Okay okay, sorry I've been away for a while, lost in the abyss of daily life. Well I'm back, and today I'm going to mention a little something about baby translation. You see, Jessica is at that stage of life that every parent loves, that stage where she has words for about everything and very few of them are in the dictionary. For example, let's take "dwaffies". What are dwaffies, you ask? Well, it was time for the evening snack, and Jessica was frantically pointing at the fridge yelling, "Dwaffies! Dwaffies". At first I thought she wanted a waffle, but no, her word for waffle is "Farfel". Or is that her word for flower? I forget. Anyway, I then thought she wanted a cracker, but that would have been "quackel". Then it occurred to me. About five minutes before we have been discussing various fruits, and strawberries were mentioned. I said, "do you want Strawberries?" Her answer to that was an ecstatic, "Yes! Yes! Dwaffies!!" Followed by a heavy sigh that could only mean, "My god, these adults are so freaking STUPID."

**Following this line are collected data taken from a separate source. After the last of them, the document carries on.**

/-- **`Xᵀ·Hess(permSum c)(w_{σ,k,m})·X = 2·(c(σ(ac)) + c(σ(ac)(km)))`** for `X = X_{σ,a,c}`
(val-lit-p7 g3's `dotProduct_hessianMatrix_immanant_fourTerm` with arbitrary coefficients).
[cite: LandsbergManivelRessayre2013, Lemma 3.4.1 (p. 479)] -/
theorem dotProduct_hessianMatrix_permSum_fourTerm (hac : a ≠ c) (hak : a ≠ k) (ham : a ≠ m)
    (hck : c ≠ k) (hcm : c ≠ m) (hkm : k ≠ m) (cf : Equiv.Perm (Fin n) → ℂ) :
    (fun p : Fin n × Fin n => fourTermX σ a c k m p.1 p.2) ⬝ᵥ
        (hessianMatrix (permSum cf) (fun p => fourTermW σ k m p.1 p.2) *ᵥ
          fun p => fourTermX σ a c k m p.1 p.2) =
      2 * (cf (σ * Equiv.swap a c) + cf (σ * Equiv.swap a c * Equiv.swap k m)) := by
  classical
  rw [dotProduct_hessianMatrix_permSum_mulVec]
  have hX : ∀ i j, fourTermX σ a c k m i j = if (i = a ∧ σ c = j) ∨ (i = c ∧ σ a = j) then 1 else 0 :=
    fourTermX_apply σ hac hak ham hck hcm hkm
  have hinner : ∀ ρ : Equiv.Perm (Fin n),
      (∑ a', ∑ c' ∈ Finset.univ.erase a', fourTermX σ a c k m a' (ρ a') *
        fourTermX σ a c k m c' (ρ c') * ∏ i ∈ (Finset.univ.erase a').erase c',
          fourTermW σ k m i (ρ i)) =
      2 * if (σ c = ρ a ∧ σ a = ρ c ∧ ∀ i ∈ (Finset.univ.erase a).erase c,
          ((i = k ∨ i = m) → (σ k = ρ i ∨ σ m = ρ i)) ∧ (¬(i = k ∨ i = m) → σ i = ρ i))
        then 1 else 0 := by
    intro ρ
    have hzero : ∀ a', a' ≠ a → a' ≠ c → fourTermX σ a c k m a' (ρ a') = 0 := by
      intro a' h1 h2
      rw [hX, if_neg (by tauto)]
    have hXa : fourTermX σ a c k m a (ρ a) = if σ c = ρ a then 1 else 0 := by
      rw [hX]; by_cases h : σ c = ρ a <;> simp [h, hac]
    have hXc : fourTermX σ a c k m c (ρ c) = if σ a = ρ c then 1 else 0 := by
      rw [hX]; by_cases h : σ a = ρ c <;> simp [h, Ne.symm hac]
    rw [Finset.sum_eq_add_of_mem a c (Finset.mem_univ _) (Finset.mem_univ _) hac
      (fun a' _ ha' => Finset.sum_eq_zero fun c' _ => by
        rw [hzero a' ha'.1 ha'.2, zero_mul, zero_mul]),
      Finset.sum_eq_single_of_mem c (Finset.mem_erase.mpr ⟨hac.symm, Finset.mem_univ _⟩)
        (fun c' hc' hc'c => by
          rw [hzero c' (Finset.mem_erase.mp hc').1 hc'c, mul_zero, zero_mul]),
      Finset.sum_eq_single_of_mem a (Finset.mem_erase.mpr ⟨hac, Finset.mem_univ _⟩)
        (fun a' ha' ha'a => by
          rw [hzero a' ha'a (Finset.mem_erase.mp ha').1, mul_zero, zero_mul]),
      hXa, hXc, Finset.erase_right_comm (a := c), prod_fourTermW_apply_perm σ hkm]
    simp only [boole_mul, ite_and]
    by_cases h1 : σ c = ρ a <;> by_cases h2 : σ a = ρ c <;> simp [h1, h2]
    all_goals (try (split_ifs <;> norm_num))
  simp_rw [hinner, swapped_compat_iff σ hak ham hck hcm hkm]
  have hne : σ * Equiv.swap a c ≠ σ * Equiv.swap a c * Equiv.swap k m := by
    intro h
    have := congrArg (· k) h
    simp only [Equiv.Perm.mul_apply, Equiv.swap_apply_left] at this
    exact hkm ((σ * Equiv.swap a c).injective (by simpa [Equiv.Perm.mul_apply] using this))
  simp_rw [mul_ite, mul_one, mul_zero]
  have hsplit : ∀ ρ : Equiv.Perm (Fin n),
      (if ρ = σ * Equiv.swap a c ∨ ρ = σ * Equiv.swap a c * Equiv.swap k m then cf ρ * 2 else 0) =
      (if ρ = σ * Equiv.swap a c then cf ρ * 2 else 0) +
        (if ρ = σ * Equiv.swap a c * Equiv.swap k m then cf ρ * 2 else 0) := by
    intro ρ
    by_cases h1 : ρ = σ * Equiv.swap a c
    · rw [if_pos (Or.inl h1), if_pos h1, if_neg (fun h2 => hne (h1.symm.trans h2)), add_zero]
    · by_cases h2 : ρ = σ * Equiv.swap a c * Equiv.swap k m
      · rw [if_pos (Or.inr h2), if_neg h1, if_pos h2, zero_add]
      · rw [if_neg (not_or.mpr ⟨h1, h2⟩), if_neg h1, if_neg h2, add_zero]
  simp_rw [hsplit]
  rw [Finset.sum_add_distrib, Finset.sum_ite_eq' Finset.univ (σ * Equiv.swap a c),
    Finset.sum_ite_eq' Finset.univ, if_pos (Finset.mem_univ _), if_pos (Finset.mem_univ _)]
  ring

/-- **The four-term relations for an arbitrary weight-zero Zariski tangent vector** (LMR Lemma 3.4.1
run with arbitrary coefficients, val-lit-p7 g3's sparse-point proof): if `permSum c ∈
T̂_{[det_n]}𝒟ual_{2n−2,n,n²}` (`n ≥ 3`) then for every `σ` and pairwise distinct `a, c, k, m`,
`c(σ) + c(σ(ac)) + c(σ(km)) + c(σ(ac)(km)) = 0`. Proof: at `(w_{σ,k,m}, X_{σ,a,c})` LMR Lemma 3.3.2
gives `Xᵀ H_π X = c_{X,w} π(w)` on `T̂`, the orbit vector `x_{kσ(k)}∂_{(m,σm)}det_n` pins `c_{X,w} = −2`,
and the two sides for `π = permSum c` are `2(c(σ(ac)) + c(σ(ac)(km)))` and `c(σ) + c(σ(km))`.
[cite: LandsbergManivelRessayre2013, Lemma 3.4.1 (p. 479)] -/
theorem permSum_fourTerm_of_mem_lmrZariskiTangent (hn : 3 ≤ n) (cf : Equiv.Perm (Fin n) → ℂ)
    (hT : permSum cf ∈ lmrZariskiTangent (σ := Fin n × Fin n) (2 * n - 2) n (detPoly (Fin n) ℂ))
    (σ : Equiv.Perm (Fin n)) {a c k m : Fin n} (hac : a ≠ c) (hak : a ≠ k) (ham : a ≠ m)
    (hck : c ≠ k) (hcm : c ≠ m) (hkm : k ≠ m) :
    cf σ + cf (σ * Equiv.swap a c) + cf (σ * Equiv.swap k m) +
      cf (σ * Equiv.swap a c * Equiv.swap k m) = 0 := by
  classical
  obtain ⟨cst, hc⟩ := exists_hessianQuadratic_eq_mul_eval_of_mem_lmrZariskiTangent_detPoly hn
    (fourTermW σ k m) (fourTermX σ a c k m) (rank_fourTermW σ hkm)
    (hessianMatrix_detPoly_fourTermW_mulVec_fourTermX σ (by omega) hac ham hcm hkm)
  -- the orbit tangent vector pins the constant: `c = −2`
  have hπ₁ : X (k, σ k) * pderiv (m, σ m) (detPoly (Fin n) ℂ) ∈
      lmrZariskiTangent (σ := Fin n × Fin n) (2 * n - 2) n (detPoly (Fin n) ℂ) :=
    glTangent_detPoly_subset_lmrZariskiTangent hn (Submodule.subset_span ⟨(m, σ m), (k, σ k), rfl⟩)
  have hX0 : (fun p : Fin n × Fin n => fourTermX σ a c k m p.1 p.2) (k, σ k) = 0 :=
    fourTermX_apply_k σ hac hak ham hck hcm hkm
  have h1 := hc _ hπ₁
  rw [dotProduct_hessianMatrix_X_mul_mulVec (k, σ k) _ _ _ hX0] at h1
  simp only [fourTermW_apply_k σ hkm, one_mul,
    dotProduct_hessianMatrix_pderiv_detPoly_fourTerm σ hac hak ham hck hcm hkm,
    eval_fourTermW_orbitVector σ hkm] at h1
  have hsgn : ((Equiv.Perm.sign σ : ℤ) : ℂ) ≠ 0 := by
    rcases Int.units_eq_one_or (Equiv.Perm.sign σ) with h | h <;> simp [h]
  have hcst : cst = -2 := (mul_right_cancel₀ hsgn h1).symm
  have h2 := hc _ hT
  rw [dotProduct_hessianMatrix_permSum_fourTerm σ hac hak ham hck hcm hkm,
    eval_fourTermW_permSum σ hkm, hcst] at h2
  linear_combination h2 / 2

end FourTerm

/-! ### A cocycle lemma on `𝔖_n`: functions with vanishing four-term differences -/

section Cocycle

open Equiv Equiv.Perm

variable (u : Equiv.Perm (Fin n) → ℂ)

Hilary has often told me that my ability to translate Jessica-speak is uncannily accurate, and far better than she can do. It's been more than one where Jessica would be running around yelling, "finglide, finglide!" Hilary would ask what it was she wants and, without skipping a beat I would tell her, "She wants to go outside on the swings and slide down the slide."
Some other important terms to know around our house:
Booma = banana
Boom = Balloon
Yellow = yellow
Yellow also = purple
Purple = Barney
See = Jessica (note that she picked that one up from "JeSSE")

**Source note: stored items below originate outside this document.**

open Finset B6RandomWalk B6RandomWalkHom B9Thm34Ext B9Thm37GlueCor36 B11SectG B9SectDSup B9Thm37AllNorms
open B9Thm37AllNormsInstances B9FromB6 B9SectBStepWhole B9Thm312Whole B9Thm312WholeLeaf B9Thm312WholeLeft B9Thm313Whole B9Thm313WholeLeft
open B9Thm37Glue B9SectDL2Decay B9RWSums343Holder B9RWSumsReadsRel B9RWSumsReadsNbr B9Ineq347 B9Thm312WholeClasses B9Thm312WholeL2
open B9Thm312WholeBlocksRel B9Thm312WholeBlocksNbr B9Thm312WholeHolder B9Thm312WholeHHolder B9Thm313WholeHolder B9Thm313WholeL2G B9Thm313WholeL2GP B9Thm313WholeInput
open B9RWSums346SecondDiff B9Thm313WholeBlocksNbr B9Thm312WholeBlocksNbrRec B9Thm313WholeBlocksNbrRec B9RWSums344InputFam B9Thm312WholeDir B9Thm312WholeBlocksPairM B9Thm313WholeDir
open B9Thm313WholeDirInput B9Thm313WholeBlocksPairM B9Thm312WholeDirB B9Thm313WholeDirInputB B9Thm313WholeBlocksPairMB B9Thm313WholeBlocksPairMZ B9Thm312WholeHZ B9Thm313WholeZ
open B9Thm313WholeLeftZ B9Thm313WholeHolderZ B9Thm313WholeInputZ B9Thm313WholeDirZ B9Thm313WholeDirInputZ B9Thm313WholeDirInputBZ B9Thm313WholeL2GZ B9Thm313WholeL2GPZ
open B9Thm313WholeDirL2Z B9Thm313WholeBlocksPairMBZ B9Thm313WholeInputC B9Thm313WholeDirInputBC

noncomputable section

section OneMember

variable {g : B9.Geometry} {B : B9.Backgrounds} {X Y Z W PX PY P : Type}
variable [Fintype X] [Fintype Y] [Fintype Z] [Fintype W] [Fintype PX] [Fintype PY] [Fintype P] [Fintype g.Site] [DecidableEq g.Site]
variable {R₀ : ℝ} {H₀ : Prop}

omit [Fintype X] [Fintype Y] [Fintype Z] [Fintype W] [Fintype PX] [Fintype PY] [Fintype P] [Fintype g.Site] [DecidableEq g.Site] in
/-- the polynomial of `constI44C` is monotone in (A₁, A₃, A₄, θ′, θ_H, θ_v, Λ, κ) for non-negative data (verbatim the sibling's private lemma).
[cite: Balaban1985BackgroundPropagators, Thm 3.13 p.426 (bookkeeping)] -/
private theorem polyI44C_le_z {Bi Bd B₀ B₃ Br c A₁ A₁' A₃ A₃' A₄ A₄' t' T' tH TH tv TV Λ Λ' κ κ' : ℝ} (hBd : 0 ≤ Bd) (hB₀ : 0 ≤ B₀)
    (hB₃ : 0 ≤ B₃) (hBr : 0 ≤ Br) (hc : 0 ≤ c) (hA₁ : 0 ≤ A₁) (hA₁' : A₁ ≤ A₁') (hA₃ : 0 ≤ A₃) (hA₃' : A₃ ≤ A₃')
    (hA₄ : 0 ≤ A₄) (hA₄' : A₄ ≤ A₄') (ht' : 0 ≤ t')
    (hT' : t' ≤ T') (htH : 0 ≤ tH) (hTH : tH ≤ TH) (htv : 0 ≤ tv) (hTV : tv ≤ TV) (hΛ : 0 ≤ Λ) (hΛ' : Λ ≤ Λ') (hκ : 0 ≤ κ)
    (hκ' : κ ≤ κ') :
    (Bi + (B₀ + t' * A₁ * c) * Λ * tH * c) + κ * (Bd + (B₀ + t' * A₁ * c) * Λ * tv * c) * Br * c +
        (B₃ + t' * A₃ * c) * Λ * (B₃ * (B₃ * A₄ * c) * c) * c ≤
      (Bi + (B₀ + T' * A₁' * c) * Λ' * TH * c) + κ' * (Bd + (B₀ + T' * A₁' * c) * Λ' * TV * c) * Br * c +
        (B₃ + T' * A₃' * c) * Λ' * (B₃ * (B₃ * A₄' * c) * c) * c := by
  have hA₄'0 : 0 ≤ A₄' := hA₄.trans hA₄'
  have hA₁'0 : 0 ≤ A₁' := hA₁.trans hA₁'
  have hA₃'0 : 0 ≤ A₃' := hA₃.trans hA₃'
  have hT'0 : 0 ≤ T' := ht'.trans hT'
  have hTH0 : 0 ≤ TH := htH.trans hTH
  have hTV0 : 0 ≤ TV := htv.trans hTV
  have hΛ'0 : 0 ≤ Λ' := hΛ.trans hΛ'
  have hκ'0 : 0 ≤ κ' := hκ.trans hκ'
  have h1 : (B₀ + t' * A₁ * c) * Λ * tH * c ≤ (B₀ + T' * A₁' * c) * Λ' * TH * c := by gcongr
  have h2 : κ * (Bd + (B₀ + t' * A₁ * c) * Λ * tv * c) * Br * c ≤ κ' * (Bd + (B₀ + T' * A₁' * c) * Λ' * TV * c) * Br * c := by
    gcongr
  have h3 : (B₃ + t' * A₃ * c) * Λ * (B₃ * (B₃ * A₄ * c) * c) * c ≤ (B₃ + T' * A₃' * c) * Λ' * (B₃ * (B₃ * A₄' * c) * c) * c := by
    gcongr
  linarith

Mike = Daddy. No, say "daddy."...."Mike"....."Fine, whatever".
Updown = down
Bof = Bath
By the way, at this moment in the other room I hear a baby screaming and a 4-year-old yelling, "I need that! I need that". Hilary then told her that she was being rude and not sharing, to which her response was, "But it's not rude to me!!"
Bliss. Nothing but bliss.
Love for sale
So, this weekend, we had a yard sale. For those of you on the east coast, that would be a tag sale. It was time to eliminate about 1800 cubic feet worth of crap from our house, in preparation for that next generation of Things That Stain, Things That Clutter, kiddie pools, and Disney Princess Fire Hazards. So after about three weeks of planning, attic emptying, closet purging and soul searching we were ready for the onslaught of (as my sister calls them) Freaks And Weirdos that are yard sale patrons. I figured we had it made, because at the bottom of the street the local church was having a "huge yard sale" on the same day, so through some strategic signage we would be able to grab those shoppers that just couldn't get enough of the chotckes at the church and needed another fix.

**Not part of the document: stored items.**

/-- **THE BOX-INTERNAL GRADIENT OF `μ̃` IS CARRIED BY THE RESIDUAL ON THE BOX'S SITES**: for any region whose blocks avoid the box,
`Σ_{i ∈ KIn} Σ_ρ GK_{i,ρ} μ̃ ≤ Σ_ρ Σ_{x ∈ boxSites} ‖(ext A − ∂μ̃)(x, ρ)‖²`. [folklore] -/
theorem sum_GK_le_boxSum (hKS : ∀ y ∈ boxBlocks M lo len, ¬ S y) (hM2 : ∀ μ, len μ + 2 ≤ M μ) (A : {b // starReg n M S b} → ℂ)
    (μt : Tor (fine n M) → ℂ) :
    ∑ i ∈ KIn len, ∑ ρ, GK n M lo len μt i ρ
      ≤ ∑ ρ : Fin d, ∑ x ∈ boxSites n M lo len, ‖ext (starReg n M S) A (x, ρ) - (GradOp (fine n M) (n : ℂ) *ᵥ μt) (x, ρ)‖ ^ 2 := by
  classical
  set R : Tor (fine n M) × Fin d → ℂ := fun b => ext (starReg n M S) A b - (GradOp (fine n M) (n : ℂ) *ᵥ μt) b with hR
  have hterm : ∀ i ∈ KIn len, ∀ ρ, ∀ j ∈ univ.filter (fun j : Fin d → Fin n => (j ρ : ℕ) + 1 < n ∨ i ρ + 1 ≤ len ρ),
      ‖(sdiff (fine n M) (n : ℂ) ρ *ᵥ μt) (csiteB n M lo i j)‖ ^ 2 = ‖R (csiteB n M lo i j, ρ)‖ ^ 2 := by
    intro i hi ρ j hj
    rw [hR]
    simp only
    rw [ext_apply_of_not _ _ (not_starReg_internal n M lo len S hKS hi j ρ (mem_filter.1 hj).2), zero_sub, norm_neg,
      GradOp_mulVec]
  rw [sum_comm]
  refine sum_le_sum fun ρ _ => ?_
  calc ∑ i ∈ KIn len, GK n M lo len μt i ρ
      = ∑ i ∈ KIn len, ∑ j ∈ univ.filter (fun j : Fin d → Fin n => (j ρ : ℕ) + 1 < n ∨ i ρ + 1 ≤ len ρ), ‖R (csiteB n M lo i j, ρ)‖ ^ 2 :=
        sum_congr rfl fun i hi => by rw [GK, sum_congr rfl (hterm i hi ρ)]
    _ ≤ ∑ i ∈ KIn len, ∑ j, ‖R (csiteB n M lo i j, ρ)‖ ^ 2 :=
        sum_le_sum fun i _ => sum_le_sum_of_subset_of_nonneg (subset_univ _) fun _ _ _ => by positivity
    _ = ∑ ij ∈ KIn len ×ˢ (univ : Finset (Fin d → Fin n)), ‖R (csiteB n M lo ij.1 ij.2, ρ)‖ ^ 2 := by
        rw [Finset.sum_product' (f := fun i j => ‖R (csiteB n M lo i j, ρ)‖ ^ 2)]
    _ = ∑ x ∈ boxSites n M lo len, ‖R (x, ρ)‖ ^ 2 := by
        rw [boxSites, Finset.sum_image]
        exact fun a ha b hb h => csiteB_injOn n M lo len hM2
          (Finset.mem_coe.2 (Finset.mem_product.2 ⟨KIn_subset_KOff len (Finset.mem_product.1 ha).1, mem_univ _⟩))
          (Finset.mem_coe.2 (Finset.mem_product.2 ⟨KIn_subset_KOff len (Finset.mem_product.1 hb).1, mem_univ _⟩)) h

/-- hence, for one box, `Σ_{i ∈ KIn} Σ_ρ GK_{i,ρ} μ̃ ≤ nsq (ext A − ∂μ̃)`. [folklore] -/
theorem sum_GK_le_residual (hKS : ∀ y ∈ boxBlocks M lo len, ¬ S y) (hM2 : ∀ μ, len μ + 2 ≤ M μ) (A : {b // starReg n M S b} → ℂ)
    (μt : Tor (fine n M) → ℂ) :
    ∑ i ∈ KIn len, ∑ ρ, GK n M lo len μt i ρ ≤ nsq (fun b => ext (starReg n M S) A b - (GradOp (fine n M) (n : ℂ) *ᵥ μt) b) := by
  refine (sum_GK_le_boxSum n M lo len S hKS hM2 A μt).trans ?_
  calc ∑ ρ : Fin d, ∑ x ∈ boxSites n M lo len, ‖ext (starReg n M S) A (x, ρ) - (GradOp (fine n M) (n : ℂ) *ᵥ μt) (x, ρ)‖ ^ 2
      ≤ ∑ ρ : Fin d, ∑ x : Tor (fine n M), ‖ext (starReg n M S) A (x, ρ) - (GradOp (fine n M) (n : ℂ) *ᵥ μt) (x, ρ)‖ ^ 2 :=
        sum_le_sum fun ρ _ => sum_le_sum_of_subset_of_nonneg (subset_univ _) fun _ _ _ => by positivity
    _ = _ := by unfold nsq; rw [Fintype.sum_prod_type_right]

end AnyRegion

/-- **THE MASS OF `μ̃` ON EACH BLOCK OF THE BOX IS RESIDUAL ENERGY** (blockwise Poincaré with zero block means):
`Σ_{i ∈ KIn} mass_i μ̃ ≤ Σ_{i ∈ KIn} Σ_ρ GK_{i,ρ} μ̃`. [folklore] -/
theorem sum_massK_le (μt : Tor (fine n M) → ℂ) (hQ : ∀ y, (QsOp n M *ᵥ μt) y = 0) :
    ∑ i ∈ KIn len, massK n M lo μt i ≤ ∑ i ∈ KIn len, ∑ ρ, GK n M lo len μt i ρ := by
  refine sum_le_sum fun i _ => ?_
  have h := sum_block_norm_sub_mean_sq_le n M μt (cblkB M lo i)
  simp only [hQ, sub_zero] at h
  have hc : ((n : ℝ) - 1) / (2 * n) ≤ 1 := by
    have hn : (1 : ℝ) ≤ n := by exact_mod_cast Nat.pos_of_ne_zero (NeZero.ne n)
    rw [div_le_one (by positivity)]; linarith
  have hW : 0 ≤ ∑ ν : Fin d, ∑ j ∈ univ.filter (fun j : Fin d → Fin n => (j ν : ℕ) + 1 < n),
      ‖(sdiff (fine n M) (n : ℂ) ν *ᵥ μt) (bpt n M (cblkB M lo i) j)‖ ^ 2 := sum_nonneg fun _ _ => sum_nonneg fun _ _ => by positivity
  calc massK n M lo μt i = ∑ j : Fin d → Fin n, ‖μt (bpt n M (cblkB M lo i) j)‖ ^ 2 := rfl
    _ ≤ ((n : ℝ) - 1) / (2 * n) * ∑ ν : Fin d, ∑ j ∈ univ.filter (fun j : Fin d → Fin n => (j ν : ℕ) + 1 < n),
          ‖(sdiff (fine n M) (n : ℂ) ν *ᵥ μt) (bpt n M (cblkB M lo i) j)‖ ^ 2 := h
    _ ≤ 1 * ∑ ν : Fin d, ∑ j ∈ univ.filter (fun j : Fin d → Fin n => (j ν : ℕ) + 1 < n),
          ‖(sdiff (fine n M) (n : ℂ) ν *ᵥ μt) (bpt n M (cblkB M lo i) j)‖ ^ 2 := mul_le_mul_of_nonneg_right hc hW
    _ ≤ ∑ ρ, GK n M lo len μt i ρ := by
        rw [one_mul]
        refine sum_le_sum fun ρ _ => ?_
        rw [GK]
        exact sum_le_sum_of_subset_of_nonneg (fun j hj => mem_filter.2 ⟨mem_univ _, Or.inl (mem_filter.1 hj).2⟩)
          fun _ _ _ => by positivity

/-! ## §2 The gauge–Poincaré inequality and W1 on the complement of a box -/

/-- **THE GAUGE–POINCARÉ INEQUALITY ON `T ∖ K`** (`1 ≤ len_ν`, `len_ν + 2 ≤ M_ν`, `1 ≤ n`, `0 < a`, `0 < a′`), constants `K/γ_D`, `K a/γ_D`,
`K = 2 + 4(d+1)3^d` — the same as for one hole. [folklore] -/
theorem gaugePoincare_boxHole (hlen : ∀ ν, 1 ≤ len ν) (hM2 : ∀ μ, len μ + 2 ≤ M μ) (hn : 1 ≤ n) (ha : 0 < a) (ha' : 0 < a')
    (A : {b // starReg n M (fun y : Tor M => y ∉ boxBlocks M lo len) b} → ℂ) :
    ∃ μ : {x // blockReg n M (fun y : Tor M => y ∉ boxBlocks M lo len) x} → ℂ,
      nsq (A - gradR n M (fun y : Tor M => y ∉ boxBlocks M lo len) *ᵥ μ) ≤ Kholed d / gamD d a * nsq (curlR n M (fun y : Tor M => y ∉ boxBlocks M lo len) *ᵥ A)
        + Kholed d * a / gamD d a * ((n : ℝ) ^ d * nsq (avgR n M (fun y : Tor M => y ∉ boxBlocks M lo len) *ᵥ A)) := by
  classical
  obtain ⟨μt, hQ, hμt⟩ := exists_torus_gauge n M a a' (fun y : Tor M => y ∉ boxBlocks M lo len) hn ha ha' A
  set R : Tor (fine n M) × Fin d → ℂ := fun b => ext (starReg n M (fun y : Tor M => y ∉ boxBlocks M lo len)) A b - (GradOp (fine n M) (n : ℂ) *ᵥ μt) b with hR
  set lam := liftB n M lo len μt with hlam
  refine ⟨fun x => μt x.1 - lam x.1, ?_⟩
  have hext : ext (blockReg n M (fun y : Tor M => y ∉ boxBlocks M lo len)) (fun x : {x // blockReg n M (fun y : Tor M => y ∉ boxBlocks M lo len) x} => μt x.1 - lam x.1) = μt - lam := by
    funext x
    by_cases hx : blockReg n M (fun y : Tor M => y ∉ boxBlocks M lo len) x
    · exact ext_apply_of (blockReg n M (fun y : Tor M => y ∉ boxBlocks M lo len)) _ ⟨x, hx⟩
    · rw [ext_apply_of_not _ _ hx, Pi.sub_apply]
      rw [hlam, liftB_of_inside n M lo len μt ((not_blockReg_iff n M lo len hM2 x).1 hx), sub_self]
  have hres : ext (starReg n M (fun y : Tor M => y ∉ boxBlocks M lo len)) (A - gradR n M (fun y : Tor M => y ∉ boxBlocks M lo len) *ᵥ fun x => μt x.1 - lam x.1)
      = fun b => if starReg n M (fun y : Tor M => y ∉ boxBlocks M lo len) b then R b + (GradOp (fine n M) (n : ℂ) *ᵥ lam) b else 0 := by
    funext b
    by_cases hb : starReg n M (fun y : Tor M => y ∉ boxBlocks M lo len) b
    · rw [if_pos hb, ext_apply_of (starReg n M (fun y : Tor M => y ∉ boxBlocks M lo len)) _ ⟨b, hb⟩, Pi.sub_apply, gradR, toBlock_mulVec', hext, hR]
      simp only
      rw [Matrix.mulVec_sub, Pi.sub_apply, ext_apply_of (starReg n M (fun y : Tor M => y ∉ boxBlocks M lo len)) A ⟨b, hb⟩]
      ring
    · rw [if_neg hb, ext_apply_of_not _ _ hb]
  have hgrad : nsq (GradOp (fine n M) (n : ℂ) *ᵥ lam) ≤ (2 * 3 ^ d + 2 * d * 3 ^ d) * nsq R := by
    have h1 := nsq_grad_liftB_le n M lo len hlen hM2 μt
    have h2 := sum_GK_le_residual n M lo len (fun y : Tor M => y ∉ boxBlocks M lo len) (fun y hy hS => hS hy) hM2 A μt
    have h3 := (sum_massK_le n M lo len μt hQ).trans h2
    have h33 : (0 : ℝ) ≤ 2 * d * 3 ^ d := by positivity
    have h22 : (0 : ℝ) ≤ 2 * 3 ^ d := by positivity
    calc nsq (GradOp (fine n M) (n : ℂ) *ᵥ lam)
        ≤ 2 * 3 ^ d * ∑ i ∈ KIn len, ∑ ρ, GK n M lo len μt i ρ + 2 * d * 3 ^ d * ∑ i ∈ KIn len, massK n M lo μt i := h1
      _ ≤ 2 * 3 ^ d * nsq R + 2 * d * 3 ^ d * nsq R := add_le_add (mul_le_mul_of_nonneg_left h2 h22) (mul_le_mul_of_nonneg_left h3 h33)
      _ = _ := by ring
  have hsum : nsq (A - gradR n M (fun y : Tor M => y ∉ boxBlocks M lo len) *ᵥ fun x => μt x.1 - lam x.1) ≤ 2 * nsq R + 2 * nsq (GradOp (fine n M) (n : ℂ) *ᵥ lam) := by
    rw [← nsq_ext (starReg n M (fun y : Tor M => y ∉ boxBlocks M lo len)), hres]
    unfold nsq
    rw [mul_sum, mul_sum, ← sum_add_distrib]
    refine sum_le_sum fun b _ => ?_
    dsimp only
    split_ifs
    · have := norm_add_le (R b) ((GradOp (fine n M) (n : ℂ) *ᵥ lam) b)
      nlinarith [norm_nonneg (R b + (GradOp (fine n M) (n : ℂ) *ᵥ lam) b), norm_nonneg (R b),
        norm_nonneg ((GradOp (fine n M) (n : ℂ) *ᵥ lam) b), sq_nonneg (‖R b‖ - ‖(GradOp (fine n M) (n : ℂ) *ᵥ lam) b‖)]
    · rw [norm_zero]
      nlinarith [norm_nonneg (R b), norm_nonneg ((GradOp (fine n M) (n : ℂ) *ᵥ lam) b)]
  have hγ := gamD_pos (d := d) a
  have hRle : nsq R ≤ (nsq (curlR n M (fun y : Tor M => y ∉ boxBlocks M lo len) *ᵥ A) + a * (n : ℝ) ^ d * nsq (avgR n M (fun y : Tor M => y ∉ boxBlocks M lo len) *ᵥ A)) / gamD d a := by
    rw [le_div_iff₀ hγ, mul_comm]; exact hμt
  have hK : nsq (A - gradR n M (fun y : Tor M => y ∉ boxBlocks M lo len) *ᵥ fun x => μt x.1 - lam x.1) ≤ Kholed d * nsq R := by
    calc nsq (A - gradR n M (fun y : Tor M => y ∉ boxBlocks M lo len) *ᵥ fun x => μt x.1 - lam x.1)
        ≤ 2 * nsq R + 2 * ((2 * 3 ^ d + 2 * d * 3 ^ d) * nsq R) := by linarith [hsum, hgrad]
      _ = Kholed d * nsq R := by rw [Kholed]; ring
  have hKpos : 0 ≤ Kholed d := by unfold Kholed; positivity
  calc nsq (A - gradR n M (fun y : Tor M => y ∉ boxBlocks M lo len) *ᵥ fun x => μt x.1 - lam x.1) ≤ Kholed d * nsq R := hK
    _ ≤ Kholed d * ((nsq (curlR n M (fun y : Tor M => y ∉ boxBlocks M lo len) *ᵥ A) + a * (n : ℝ) ^ d * nsq (avgR n M (fun y : Tor M => y ∉ boxBlocks M lo len) *ᵥ A)) / gamD d a) :=
        mul_le_mul_of_nonneg_left hRle hKpos
    _ = _ := by simp only [div_eq_mul_inv]; ring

Well in the end, Natalie did far better financially than we did by selling lemonade. Who, honestly, could resist a little redheaded girl (Charlie Brown couldn't, that's for sure) following you around saying, "would you like some ice cold lemonade? It's only a quarter and I made it myself!" Well, it turns out Natalie made almost as much in tips as we did in the whole sale.
It seems that folks in the North Hills of Pittsburgh don't want our crap. They have enough of our own. In fact, I head a story on NPR (this is true) about the Do-It-Yourself Storage industry where someone cited a statistic that "Americans have consumed more stuff since 1960 then then entire world did in all of history before 1960." Okay, so how did they calculate that one? By the end of the day, perhaps 10% of our stuff was gone. And mind you, it was good crap too. I mean surely there must be someone who needs a completely unused floppy drive and a dozen highball glasses that say, "Greece Vacation" on them, no?
No.
And no, we've never been to Greece.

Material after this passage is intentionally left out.